After Russia’s annexation of Crimea in 2014, Western sanctions dried up existing capital and technology pools for Russian energy projects in the Arctic. The sanctions targeted Western companies cooperating with Russian energy firms and investing in Russian Arctic projects, paving the way for Chinese state firms to engage. The Kremlin’s need for foreign capital places Beijing in a position of power in the Arctic, but Russia is wary of Chinese investment. Moscow is attuned to both the potential and pitfalls of doing business with Beijing: Overreliance on China to fulfill Russia’s economic security agenda in the Arctic could increase Beijing’s regional footprint.

Russia and China’s Arctic partnership is not an alliance—it is driven by business. Despite mutually beneficial interests in the region, commercial realpolitik is at the heart of their engagement. For now, the partnership in the Arctic navigates existing fault lines, such as Beijing’s failure to acknowledge Russia’s annexation of Crimea and Moscow’s nonalignment in the developing India-China conflict. Any regional cooperation is due to their shared interest in maintaining domestic stability. Long-term economic development ventures and the viability of non-Western multilateral bodies, such as the Shanghai Cooperation Organisation, are critical for their shared vision of world order.

Both Russia and China have a strategic interest in the resource bounty of the Arctic, but most known oil and natural gas deposits fall within the delineated exclusive economic zones (EEZ) of the Arctic-rim states, according to the United States Geological Survey. In this sense, Beijing is constrained by international law. But China has set its sights on the international waters of the Arctic Ocean, which it sees as global commons. This understanding underpins Beijing’s Arctic identity project: On this basis, China considers itself a “near-Arctic” state.

By virtue of its geography, Russia is the largest Arctic stakeholder, accounting for most of the region’s natural gas and oil reserves. As stated, these resources fall well within Moscow’s EEZ—with access and exploitation reserved under international law for Russia. As a result, suggestions of so-called resource great games in the Arctic are inaccurate. The Arctic cannot host a race for resources because the winners are largely already determined.

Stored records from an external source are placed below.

import Summits.QuantumFields.YangMills.Theorems.FluctuationComparisonRegPrIntLS2BetaTaylorOfLocal
import HarnessLib

/-!
# S2β · «THE FIBRE EDITION OF THE PREFIX DOOR»: LOC‴ (= LOC″ + the datum-guard binder `G F J (descendTo U₀)` + the fibre-mate binder `descendTo (expPoint ζ • U₀) = descendTo U₀`) + the (BKG) tower letter ⟹ TAYLOR‴ ⟹
# AVG₂♭-ax_q VERBATIM — the binder is DISCHARGED where the letters are used: `hM`'s partner `U ∈ fibre` and the minimiser `U₀ ∈ fibre` both descend to `V`

Cell `ym3-torus` (YM ladder rung R3 = continuum `SU(2)` Yang–Mills on the three-torus at fixed lattice data — a RUNG: NOT d = 4, NOT infinite volume, NOT a mass gap,
NOT Clay).  Width seat «width 16» `ym3-torus-px16` (gen 23), S2β pairing-letter lane holder; crux `stmt-QuantumFields-20520`, LINE g18-1 S2β.
`--kind proof --supports stmt-QuantumFields-20520 --as helper`, count-neutral, DEFINITION-FREE (0 `def`, 0 `instance`, 0 `notation`, 0 `sorry`); ONE decl-local
`set_option maxHeartbeats 400000 in` on `taylor_of_local‴` (as on ✓p828403 `taylor_of_local` and ✓p831986 `taylor_of_local''`: the same prefix elaboration).

WHY (ARCHITECT RULING px17 g22 2026-08-31T20:10Z «FIBRE EDITION OF THE LETTERS», px16 g23 «JNC-0»).  The chart road of the sup chain ((β-3)′, the comb∕face rows' arcs `≤ ¼`, the
arc profile ✓p832020, the level-0 junction) is a SMALL-CHORD road; fibre-free, LOC″'s partner `expPoint ζ • U₀` has `O(1)` top chords.  At the point of use the partner IS a fibre
mate (`hM` quantifies `∀ U ∈ fibre F ℰp J K hJK V`), so the letters LOC‴ ∕ (ST‴) ∕ LIFT-LADDER⁵ carry ONE more binder — `descendTo F ℰp J K hJK (expPoint ζ • U₀) = descendTo F ℰp J K hJK U₀ →`
right after the partner's `∈ histGood … →`, and (px17 g22 FILE 2‴ d45c9918) the DATUM-GUARD binder `G F J (descendTo F ℰp J K hJK U₀) →` right after `U₀ ∈ histGood … →` — and THIS FILE discharges both (the guard from `hG : G F J V` and `U₀ ∈ fibre V`): ✓p831986's two theorems re-threaded with the binder, and ✓`avg2_of_taylor` (Q6) re-run with the
one-line discharge `fibre V = {U | descendTo … U = V}` (lit `T3ConstrainedMinimiser.fibre`) at `U` and `U₀`, after `expPoint (logVec chord) • U₀ = U` (✓`expPoint_logChord_mul`).

WHAT IS PROVED (sorry-free).  ★★★ `avg2_of_taylor‴ (G) (Ax) (hT‴)` : AVG₂♭-ax_q VERBATIM from TAYLOR‴; ★★★ `taylor_of_local‴ (G) (Ax) (hBkgT) (hLoc‴)` : TAYLOR‴ (= TAYLOR♭_q + the
binder); ★★★ `avg2_of_local‴ (G) (Ax) (hBkgT) (hLoc‴)` : AVG₂♭-ax_q VERBATIM.  With the census knit: GAP♯∘ ⟸ {h3, (D-stage)×2, (ST‴)} once FILE 2‴ (`loc_of_supTowerLetter‴`) lands.

HONEST SCOPE.  Prefix plumbing; LOC‴ and every ladder letter are HYPOTHESES; nothing of Bałaban's analysis is asserted or proved ([Balaban1985Averaging] Prop. 3 (123) p.36,
(148)–(149) p.40; [Balaban1985Variational] (R1); [Balaban1985UV3] (7) p.257); GAP♯∘ (`stub_uniformFibreGapOrbit`, registry untouched, 0∕5), S2β, crux 20520, 19936, 19200 and
`YM3TorusSU2` are NOT proved; no registered stub is closed; rung R3 = SU(2) YM₃ on T³ — NOT d = 4, NOT infinite volume, NOT a mass gap, NOT Clay; the Yang–Mills mass gap is NOT proved.
-/

set_option autoImplicit false

noncomputable section

open scoped Matrix.Norms.L2Operator Topology Quaternion
open Filter Set Function Finset
open Literature.MathematicalPhysics.QuantumLattice (su2Quat)
open Literature.MathematicalPhysics.QuantumFieldTheory.Balaban1983to89
open Literature.MathematicalPhysics.QuantumFieldTheory.Balaban1983to89.ExpMeanLog (expMeanLogSU deltaSU deltaSU_pos)
open Literature.MathematicalPhysics.QuantumFieldTheory.Balaban1983to89.T3ContinuumYM3Torus
open Literature.MathematicalPhysics.QuantumFieldTheory.Balaban1983to89.T3UnitLawDensityEML (ℰp)
open Literature.MathematicalPhysics.QuantumFieldTheory.Balaban1983to89.T3UnitScaleTilt
open Literature.MathematicalPhysics.QuantumFieldTheory.Balaban1983to89.T3TiltDescent
open Literature.MathematicalPhysics.QuantumFieldTheory.Balaban1983to89.T3ConstrainedMinimiser (fibre)
open Literature.MathematicalPhysics.QuantumFieldTheory.Balaban1983to89.T3DescentFibreTower
open Literature.MathematicalPhysics.QuantumFieldTheory.Balaban1983to89.T3PrintedRegularMinimiser
open Literature.MathematicalPhysics.QuantumFieldTheory.Balaban1983to89.T3PrintedMinimiserExistence
open Literature.MathematicalPhysics.QuantumFieldTheory.Balaban1983to89.T3ThresholdSmallness (exists_forall_θBal_le)
open Literature.MathematicalPhysics.QuantumFieldTheory.Balaban1983to89.T4HaarSU2ExpChart (expPoint)
open Literature.MathematicalPhysics.QuantumFieldTheory.Balaban1983to89.T4ExpWindowSmallField
open Literature.MathematicalPhysics.QuantumFieldTheory.Balaban1983to89.T4Continuum
open Summit.QuantumFields.YangMills.Theorems.FluctuationComparisonRegPrIntLS2BetaQuaternionReadFibreIdentity
  (avg2_of_taylor expPoint_logChord_mul norm_apply_chordField_eq_norm_taylorRem norm_logVec_sq_le)
open Summit.QuantumFields.YangMills.Theorems.FluctuationComparisonRegPrIntLS2BetaThresholdSum (thresholdSum_small)
open Summit.QuantumFields.YangMills.Theorems.FluctuationComparisonRegPrIntLS2BetaCritMQuaternionReadWindow (prefixNumerics)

The vast resource potential of the Russian Arctic EEZ is the nation’s future economic base, and Moscow will protect its energy ventures as national security assets.

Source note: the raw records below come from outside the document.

variable {d : ℕ} (hd : 1 ≤ d) (L : ℕ) [NeZero L] (hL : 1 ≤ L) (hL2 : 2 ≤ L) (hL3 : 3 ≤ L) [Fact (0 < (L : ℝ))]
  {𝔸 : Type*} [NormedRing 𝔸] [NormedAlgebra ℂ 𝔸] [CompleteSpace 𝔸] [NormOneClass 𝔸] [StarRing 𝔸] [NormedStarGroup 𝔸] [StarModule ℂ 𝔸] [FiniteDimensional ℂ 𝔸]
  {W : Type*} [NormedAddCommGroup W] [InnerProductSpace ℂ W] [FiniteDimensional ℂ W] (φ : W ≃ₗ[ℂ] 𝔸)
  {Mφ Mφ' : ℝ} (hMφ : 0 ≤ Mφ) (hMφ' : 0 ≤ Mφ') (hφ : ∀ w, ‖φ w‖ ≤ Mφ * ‖w‖) (hφ' : ∀ X, ‖φ.symm X‖ ≤ Mφ' * ‖X‖) (hstar : ∀ X : 𝔸, ‖star X‖ ≤ ‖X‖)
  {a : ℝ} (ha : 0 < a) {a' : ℝ} (ha' : 0 < a') {ϱ : ℝ} (hϱ0 : 0 ≤ ϱ) (hϱ1 : ϱ < 1)
  (τ : 𝔸 →ₗ[ℂ] ℂ) {Cτ : ℝ} (hτ : ∀ X, ‖τ X‖ ≤ Cτ * ‖X‖) (hCτ : 0 ≤ Cτ) {Mτ : ℝ} (hτm : ∀ X Y : 𝔸, ‖τ (X * Y)‖ ≤ Mτ * ‖X‖ * ‖Y‖) (hMτ : 0 ≤ Mτ)
  {ρw : ℝ} (hρw : 0 ≤ ρw)
  (hτ₁ : ∀ X : 𝔸, τ (star X) = conj (τ X)) (hτ₂ : ∀ X Y : 𝔸, τ (X * Y) = τ (Y * X)) (hφτ : ∀ X Y : 𝔸, ⟪φ.symm X, φ.symm Y⟫_ℂ = τ (star X * Y))
  (AQ : ℝ)
  {ι : Type} [Fintype ι] [DecidableEq ι] (b : Module.Basis ι ℝ 𝔸) {M₂ : ℝ} (hM₂ : 0 ≤ M₂) (hrepr : ∀ (v : 𝔸) (i : ι), |b.repr v i| ≤ M₂ * ‖v‖)
  {G : Subgroup 𝔸ˣ} (hG : AvgClosed d L G) {α₀ : ℝ} (hα₀ : 0 < α₀) (hα3 : C0 d * α₀ ≤ 1 / 3) (hα4 : 4 * α₀ ≤ c2' d L) (hα8 : 8 * α₀ ≤ c2' d L)
  {ρ : ℝ} (hρ0 : 0 < ρ) (hρ : Real.exp (4 * (800 * ((d : ℝ) + 1) ^ 2 * ((d : ℝ) + 4)) * α₀) * (1 + 8 * (131072 * ((d : ℝ) + 1) ^ 2) * ρ) ≤ 2)
  (hρ4 : 4 * ρ ≤ c3 d L) (hθ : 2 * d * thetaGen d L α₀ ≤ (L : ℝ) ^ 3 / 16) (hC3 : 2 * d * C3Gen d L * ρ ≤ 1)
  {ω Ω : ℝ} (hω1 : 1 ≤ ω) (hΩ1 : 1 ≤ Ω)
  {r' : ℝ} (hr' : 0 < r')
  (h7s' : Real.exp (4 * (800 * ((d : ℝ) + 1) ^ 2 * ((d : ℝ) + 4)) * α₀) * (1 + 8 * (131072 * ((d : ℝ) + 1) ^ 2) * r') ≤ 2)
  (h7c' : 2 * r' ≤ c3 d L) (h7r'1 : 409600 * ((d : ℝ) + 1) ^ 2 * r' ≤ 1)
  (h7s : Real.exp (4480 * ((d : ℝ) + 1) ^ 2 * ((d : ℝ) + 4) * α₀ + 240000 * ((d : ℝ) + 1) ^ 3 * r') * (1 + 8 * (2097152 * ((d : ℝ) + 1) ^ 2) * ρ) ≤ 2)
  (h7c : 16 * ρ < c3 d L) (h7β : (d : ℝ) * C3Cplx d L * ρ ≤ 1)
  -- the genuine slot's displayed scalar letters: the V₀-group's (98)-constant and radius, the fibre map's and the currents' bounds
  {CV RV Mρ MJ : ℝ} (hCV : 0 ≤ CV) (hRV : 0 < RV) (hRV' : RV ≤ 1 / 16) (hMρ : 0 ≤ Mρ) (hMJ : 0 ≤ MJ)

China and Russia do have a natural affinity in terms of energy security. Beijing’s energy appetite is insatiable, and it is committed to an import diversification strategy from Africa to the Arctic. Climate change is making Russia’s Northern Sea Route easier to navigate year-round, offering Beijing access to Russian Arctic resources—primarily liquefied natural gas—that is quicker and cheaper than other transport corridors. In 2012, Vladimir Putin, then Russia’s prime minister, said, “I am convinced that China’s economic growth is by no means a threat, but a challenge that carries colossal potential for business cooperation—a chance to catch the Chinese wind in the sails of our economy.” Russia has certainly caught the wind in the Arctic, welcoming capital injections from Beijing for developing the Northern Sea Route and building infrastructure such as icebreakers, and accepting Chinese stakes in Arctic energy ventures.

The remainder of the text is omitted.